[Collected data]

........

/-- **The source isotopy of `exists_ambientIsotopy_localInverse` for a germ**: as there, for
`φ` smooth on an open neighbourhood `O` of `0` only. [cite: HirschDT1976, Ch. 8 §3, proof of Thm. 3.1] -/
theorem exists_ambientIsotopy_localInverse_of_contDiffOn
    {φ : EuclideanSpace ℝ (Fin a) × EuclideanSpace ℝ (Fin b) → EuclideanSpace ℝ (Fin a) × EuclideanSpace ℝ (Fin b)}
    {O : Set (EuclideanSpace ℝ (Fin a) × EuclideanSpace ℝ (Fin b))} (hO : IsOpen O) (h0O : (0 : EuclideanSpace ℝ (Fin a) × EuclideanSpace ℝ (Fin b)) ∈ O)
    (hs : ContDiffOn ℝ ∞ φ O)
    (h0 : φ 0 = 0) (hdet : 0 < (fderiv ℝ φ 0).det) (hA : 0 < (fstBlock (fderiv ℝ φ 0)).det)
    (hSa : ∀ᶠ u in 𝓝 (0 : EuclideanSpace ℝ (Fin a)), (φ (u, 0)).2 = 0)
    {σ : EuclideanSpace ℝ (Fin a) → EuclideanSpace ℝ (Fin a)} (hσ : Tendsto σ (𝓝 0) (𝓝 0))
    (hσ' : ∀ᶠ w in 𝓝 (0 : EuclideanSpace ℝ (Fin a)), φ (σ w, 0) = (w, 0)) {ρ : ℝ} (hρ : 0 < ρ) :
    ∃ Φ : AmbientIsotopy 𝓘(ℝ, EuclideanSpace ℝ (Fin a) × EuclideanSpace ℝ (Fin b))
      (EuclideanSpace ℝ (Fin a) × EuclideanSpace ℝ (Fin b)),
      (∀ t x, ρ ≤ ‖x‖ → Φ.toFun t x = x) ∧ (∀ t, Φ.toFun t 0 = 0) ∧
      (∀ t x, x.2 = 0 → (Φ.toFun t x).2 = 0) ∧
      ∀ᶠ x in 𝓝 (0 : (EuclideanSpace ℝ (Fin a) × EuclideanSpace ℝ (Fin b))), φ (Φ.toFun 1 x) = x := by
  obtain ⟨ε₀, hε₀, H⟩ :=
    exists_ambientIsotopy_realising_germ (EuclideanSpace ℝ (Fin a) × EuclideanSpace ℝ (Fin b))
  set Sa : Submodule ℝ (EuclideanSpace ℝ (Fin a) × EuclideanSpace ℝ (Fin b)) :=
    (⊤ : Submodule ℝ (EuclideanSpace ℝ (Fin a))).prod ⊥ with hSa'
  have hmemSa : ∀ y : EuclideanSpace ℝ (Fin a) × EuclideanSpace ℝ (Fin b), y ∈ Sa ↔ y.2 = 0 :=
    fun y => mem_fstPlane_iff
  -- the derivative at `0` as an automorphism
  set L := fderiv ℝ φ 0 with hL
  have hsat : ContDiffAt ℝ ∞ φ 0 := hs.contDiffAt (hO.mem_nhds h0O)
  have hLd : HasFDerivAt φ L 0 := (hsat.differentiableAt (by simp)).hasFDerivAt
  set Le : (EuclideanSpace ℝ (Fin a) × EuclideanSpace ℝ (Fin b)) ≃L[ℝ] (EuclideanSpace ℝ (Fin a) × EuclideanSpace ℝ (Fin b)) :=
    L.toContinuousLinearEquivOfDetNeZero hdet.ne'
    with hLe
  have hLeL : (Le : _ →L[ℝ] _) = L :=
    ContinuousLinearMap.coe_toContinuousLinearEquivOfDetNeZero _ _
  have hLex : ∀ x, Le x = L x := fun x => by rw [← hLeL]; rfl
  have hstrict : HasStrictFDerivAt φ (Le : _ →L[ℝ] _) 0 := by
    rw [hLeL]
    exact hsat.hasStrictFDerivAt' hLd (by simp)
  -- `L` maps `Rᵃ × 0` into itself (differentiate `(φ (u, 0)).2 = 0`)
  have hLS : ∀ u : EuclideanSpace ℝ (Fin a), (L (u, 0)).2 = 0 := by
    have h1 : HasFDerivAt (fun u : EuclideanSpace ℝ (Fin a) => (φ (u, 0)).2)
        ((ContinuousLinearMap.snd ℝ (EuclideanSpace ℝ (Fin a)) (EuclideanSpace ℝ (Fin b))).comp
          (L.comp (ContinuousLinearMap.inl ℝ (EuclideanSpace ℝ (Fin a)) (EuclideanSpace ℝ (Fin b))))) 0 := by
      have hi : HasFDerivAt
          (fun u : EuclideanSpace ℝ (Fin a) => ((u, (0 : EuclideanSpace ℝ (Fin b))) : EuclideanSpace ℝ (Fin a) × EuclideanSpace ℝ (Fin b)))
          (ContinuousLinearMap.inl ℝ (EuclideanSpace ℝ (Fin a)) (EuclideanSpace ℝ (Fin b))) 0 :=
        (hasFDerivAt_id (0 : EuclideanSpace ℝ (Fin a))).prodMk
          (hasFDerivAt_const (0 : EuclideanSpace ℝ (Fin b)) (0 : EuclideanSpace ℝ (Fin a)))
      have hφ : HasFDerivAt φ L
          ((fun u : EuclideanSpace ℝ (Fin a) => ((u, (0 : EuclideanSpace ℝ (Fin b))) : EuclideanSpace ℝ (Fin a) × EuclideanSpace ℝ (Fin b))) 0) :=
        hLd
      exact hasFDerivAt_snd.comp (0 : EuclideanSpace ℝ (Fin a)) (hφ.comp (0 : EuclideanSpace ℝ (Fin a)) hi)
    have h2 : HasFDerivAt (fun u : EuclideanSpace ℝ (Fin a) => (φ (u, 0)).2)
        (0 : EuclideanSpace ℝ (Fin a) →L[ℝ] EuclideanSpace ℝ (Fin b)) 0 :=
      (hasFDerivAt_const (0 : EuclideanSpace ℝ (Fin b)) (0 : EuclideanSpace ℝ (Fin a))).congr_of_eventuallyEq
        (hSa.mono fun u hu => hu)
    have h3 := h1.unique h2
    intro u
    have := congrArg (fun T : EuclideanSpace ℝ (Fin a) →L[ℝ] EuclideanSpace ℝ (Fin b) => T u) h3
    simpa using this
  have hLeS : ∀ u : EuclideanSpace ℝ (Fin a), (Le (u, 0)).2 = 0 := fun u => by rw [hLex]; exact hLS u
  -- the block `A` and the inverse
  set A : EuclideanSpace ℝ (Fin a) →L[ℝ] EuclideanSpace ℝ (Fin a) := fstBlock L with hAdef
  set Ae : EuclideanSpace ℝ (Fin a) ≃L[ℝ] EuclideanSpace ℝ (Fin a) :=
    A.toContinuousLinearEquivOfDetNeZero hA.ne' with hAe
  have hAeA : (Ae : EuclideanSpace ℝ (Fin a) →L[ℝ] EuclideanSpace ℝ (Fin a)) = A :=
    ContinuousLinearMap.coe_toContinuousLinearEquivOfDetNeZero _ _
  have hAex : ∀ u, Ae u = A u := fun u => by rw [← hAeA]; rfl
  have hLeu : ∀ u : EuclideanSpace ℝ (Fin a), Le (u, 0) = (A u, 0) := by
    intro u
    refine Prod.ext ?_ (hLeS u)
    rw [hLex]
    rfl
  have hLesymm : ∀ w : EuclideanSpace ℝ (Fin a), Le.symm (w, 0) = (Ae.symm w, 0) := by
    intro w
    apply Le.injective
    rw [ContinuousLinearEquiv.apply_symm_apply, hLeu, ← hAex, ContinuousLinearEquiv.apply_symm_apply]
  have hLsymmS : ∀ u : EuclideanSpace ℝ (Fin a), (Le.symm (u, 0)).2 = 0 := fun u => by rw [hLesymm]
  have hdet' : 0 < ((Le.symm : _ ≃L[ℝ] _) :
      (EuclideanSpace ℝ (Fin a) × EuclideanSpace ℝ (Fin b)) →L[ℝ] (EuclideanSpace ℝ (Fin a) × EuclideanSpace ℝ (Fin b))).det := by
    rw [ContinuousLinearEquiv.det_coe_symm, hLeL]
    exact inv_pos.2 hdet
  have hA' : 0 < LinearMap.det ((ContinuousLinearMap.fst ℝ (EuclideanSpace ℝ (Fin a)) (EuclideanSpace ℝ (Fin b))).comp
      (((Le.symm : _ ≃L[ℝ] _) : _ →L[ℝ] _).comp
        (ContinuousLinearMap.inl ℝ (EuclideanSpace ℝ (Fin a)) (EuclideanSpace ℝ (Fin b)))) : EuclideanSpace ℝ (Fin a) →ₗ[ℝ] EuclideanSpace ℝ (Fin a)) := by
    have heq : (ContinuousLinearMap.fst ℝ (EuclideanSpace ℝ (Fin a)) (EuclideanSpace ℝ (Fin b))).comp
        (((Le.symm : _ ≃L[ℝ] _) : _ →L[ℝ] _).comp
          (ContinuousLinearMap.inl ℝ (EuclideanSpace ℝ (Fin a)) (EuclideanSpace ℝ (Fin b)))) = (Ae.symm : EuclideanSpace ℝ (Fin a) →L[ℝ] EuclideanSpace ℝ (Fin a)) := by
      ext1 w
      change (Le.symm (w, 0)).1 = Ae.symm w
      rw [hLesymm]
    rw [heq]
    change 0 < ((Ae.symm : EuclideanSpace ℝ (Fin a) ≃L[ℝ] EuclideanSpace ℝ (Fin a)) :
      EuclideanSpace ℝ (Fin a) →L[ℝ] EuclideanSpace ℝ (Fin a)).det
    rw [ContinuousLinearEquiv.det_coe_symm, hAeA]
    exact inv_pos.2 hA
  obtain ⟨Ms, hMnorm, hMS, hMprod⟩ :=
    exists_list_prod_eq_of_snd_apply_inl_eq_zero Le.symm hLsymmS hdet' hA' hε₀.1
  -- the local inverse `Θ` and an open set on which it is smooth and preserves `Rᵃ × 0`
  set Hφ := hstrict.toOpenPartialHomeomorph φ with hHφ
  set Θ : EuclideanSpace ℝ (Fin a) × EuclideanSpace ℝ (Fin b) → EuclideanSpace ℝ (Fin a) × EuclideanSpace ℝ (Fin b) :=
    hstrict.localInverse φ _ 0 with hΘdef
  have hΘH : Θ = Hφ.symm := rfl
  have hleft : ∀ᶠ x in 𝓝 (0 : EuclideanSpace ℝ (Fin a) × EuclideanSpace ℝ (Fin b)), Θ (φ x) = x :=
    hstrict.eventually_left_inverse
  have hright : ∀ᶠ y in 𝓝 (0 : (EuclideanSpace ℝ (Fin a) × EuclideanSpace ℝ (Fin b))), φ (Θ y) = y := by
    have := hstrict.eventually_right_inverse
    rwa [h0] at this
  have hΘ0 : Θ 0 = 0 := by
    have := hstrict.localInverse_apply_image
    rwa [h0] at this
  have hDΘ : HasFDerivAt Θ ((Ms.prod : _ ≃L[ℝ] _) : _ →L[ℝ] _) 0 := by
    rw [hMprod]
    have := hstrict.to_localInverse
    rw [h0] at this
    exact this.hasFDerivAt
  have hΘt : Tendsto Θ (𝓝 0) (𝓝 0) := by
    have := hstrict.localInverse_tendsto
    rwa [h0] at this
  -- `Θ (w, 0) = (σ w, 0)` for `w` near `0`
  have hΘσ : ∀ᶠ w in 𝓝 (0 : EuclideanSpace ℝ (Fin a)), Θ (w, 0) = (σ w, 0) := by
    have h1 : Tendsto (fun w => ((σ w, (0 : EuclideanSpace ℝ (Fin b))) : EuclideanSpace ℝ (Fin a) × EuclideanSpace ℝ (Fin b)))
        (𝓝 0) (𝓝 0) := by
      have : ((0 : EuclideanSpace ℝ (Fin a)), (0 : EuclideanSpace ℝ (Fin b))) =
          (0 : EuclideanSpace ℝ (Fin a) × EuclideanSpace ℝ (Fin b)) := rfl
      rw [← this, nhds_prod_eq]
      exact hσ.prodMk tendsto_const_nhds
    filter_upwards [hσ', h1.eventually hleft] with w hw hl
    rw [← hw]
    exact hl
  obtain ⟨δ, hδ, hδΘ⟩ := Metric.eventually_nhds_iff_ball.1 hΘσ
  -- the open set
  set U : Set (EuclideanSpace ℝ (Fin a) × EuclideanSpace ℝ (Fin b)) :=
    {x ∈ O | (fderiv ℝ φ x).det ≠ 0} with hU
  have hUo : IsOpen U := isOpen_det_fderiv_ne_zero hO hs (by simp)
  set O : Set (EuclideanSpace ℝ (Fin a) × EuclideanSpace ℝ (Fin b)) :=
    (Hφ.target ∩ Hφ.symm ⁻¹' U) ∩ Prod.fst ⁻¹' ball (0 : EuclideanSpace ℝ (Fin a)) δ with hO
  have hOo : IsOpen O :=
    (Hφ.isOpen_inter_preimage_symm hUo).inter (isOpen_ball.preimage continuous_fst)
  have h0t : (0 : (EuclideanSpace ℝ (Fin a) × EuclideanSpace ℝ (Fin b))) ∈ Hφ.target := by
    have := hstrict.image_mem_toOpenPartialHomeomorph_target
    rwa [h0] at this
  have h0O : (0 : (EuclideanSpace ℝ (Fin a) × EuclideanSpace ℝ (Fin b))) ∈ O := by
    refine ⟨⟨h0t, ?_⟩, ?_⟩
    · rw [mem_preimage]
      change Θ 0 ∈ U
      rw [hΘ0]
      exact ⟨h0O, hdet.ne'⟩
    · simpa using hδ
  have hΘs : ContDiffOn ℝ ∞ Θ O := by
    rw [hΘH]
    refine (OpenPartialHomeomorph.contDiffOn_symm_of_det_fderiv_ne_zero Hφ hUo
      (hs.mono fun x hx => hx.1) (fun x hx => hx.2) (by simp)).mono ?_
    exact inter_subset_left
  have hΘS : ∀ y ∈ O, y ∈ Sa → Θ y ∈ Sa := by
    intro y hy hyS
    rw [hmemSa] at hyS ⊢
    have hy1 : y.1 ∈ ball (0 : EuclideanSpace ℝ (Fin a)) δ := hy.2
    have : y = (y.1, 0) := Prod.ext rfl hyS
    rw [this, hδΘ y.1 hy1]
  obtain ⟨Φ, hsupp, h1, hS, -, hfix⟩ :=
    H (Sa) ⊤ Θ O Ms ρ hOo h0O hΘs hΘ0 hΘS (fun y _ => Submodule.mem_top) hMnorm
      (fun M hM y hy => by
        rw [hmemSa] at hy ⊢
        have : y = (y.1, 0) := Prod.ext rfl hy
        rw [this]
        exact hMS M hM y.1)
      (fun M _ y => Submodule.mem_top) hDΘ hρ
  refine ⟨Φ, hsupp, hfix, fun t x hx => ?_, ?_⟩
  · have := hS t x ((hmemSa _).2 hx)
    exact (hmemSa _).1 this
  · filter_upwards [h1, hright] with x hx hr
    rw [hx, hr]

........

Show, from the entries above, every line that includes the string "hmemSa".

== Your solution ==
  have hmemSa : ∀ y : EuclideanSpace ℝ (Fin a) × EuclideanSpace ℝ (Fin b), y ∈ Sa ↔ y.2 = 0 :=
    rw [hmemSa] at hyS ⊢
        rw [hmemSa] at hy ⊢
  · have := hS t x ((hmemSa _).2 hx)
    exact (hmemSa _).1 this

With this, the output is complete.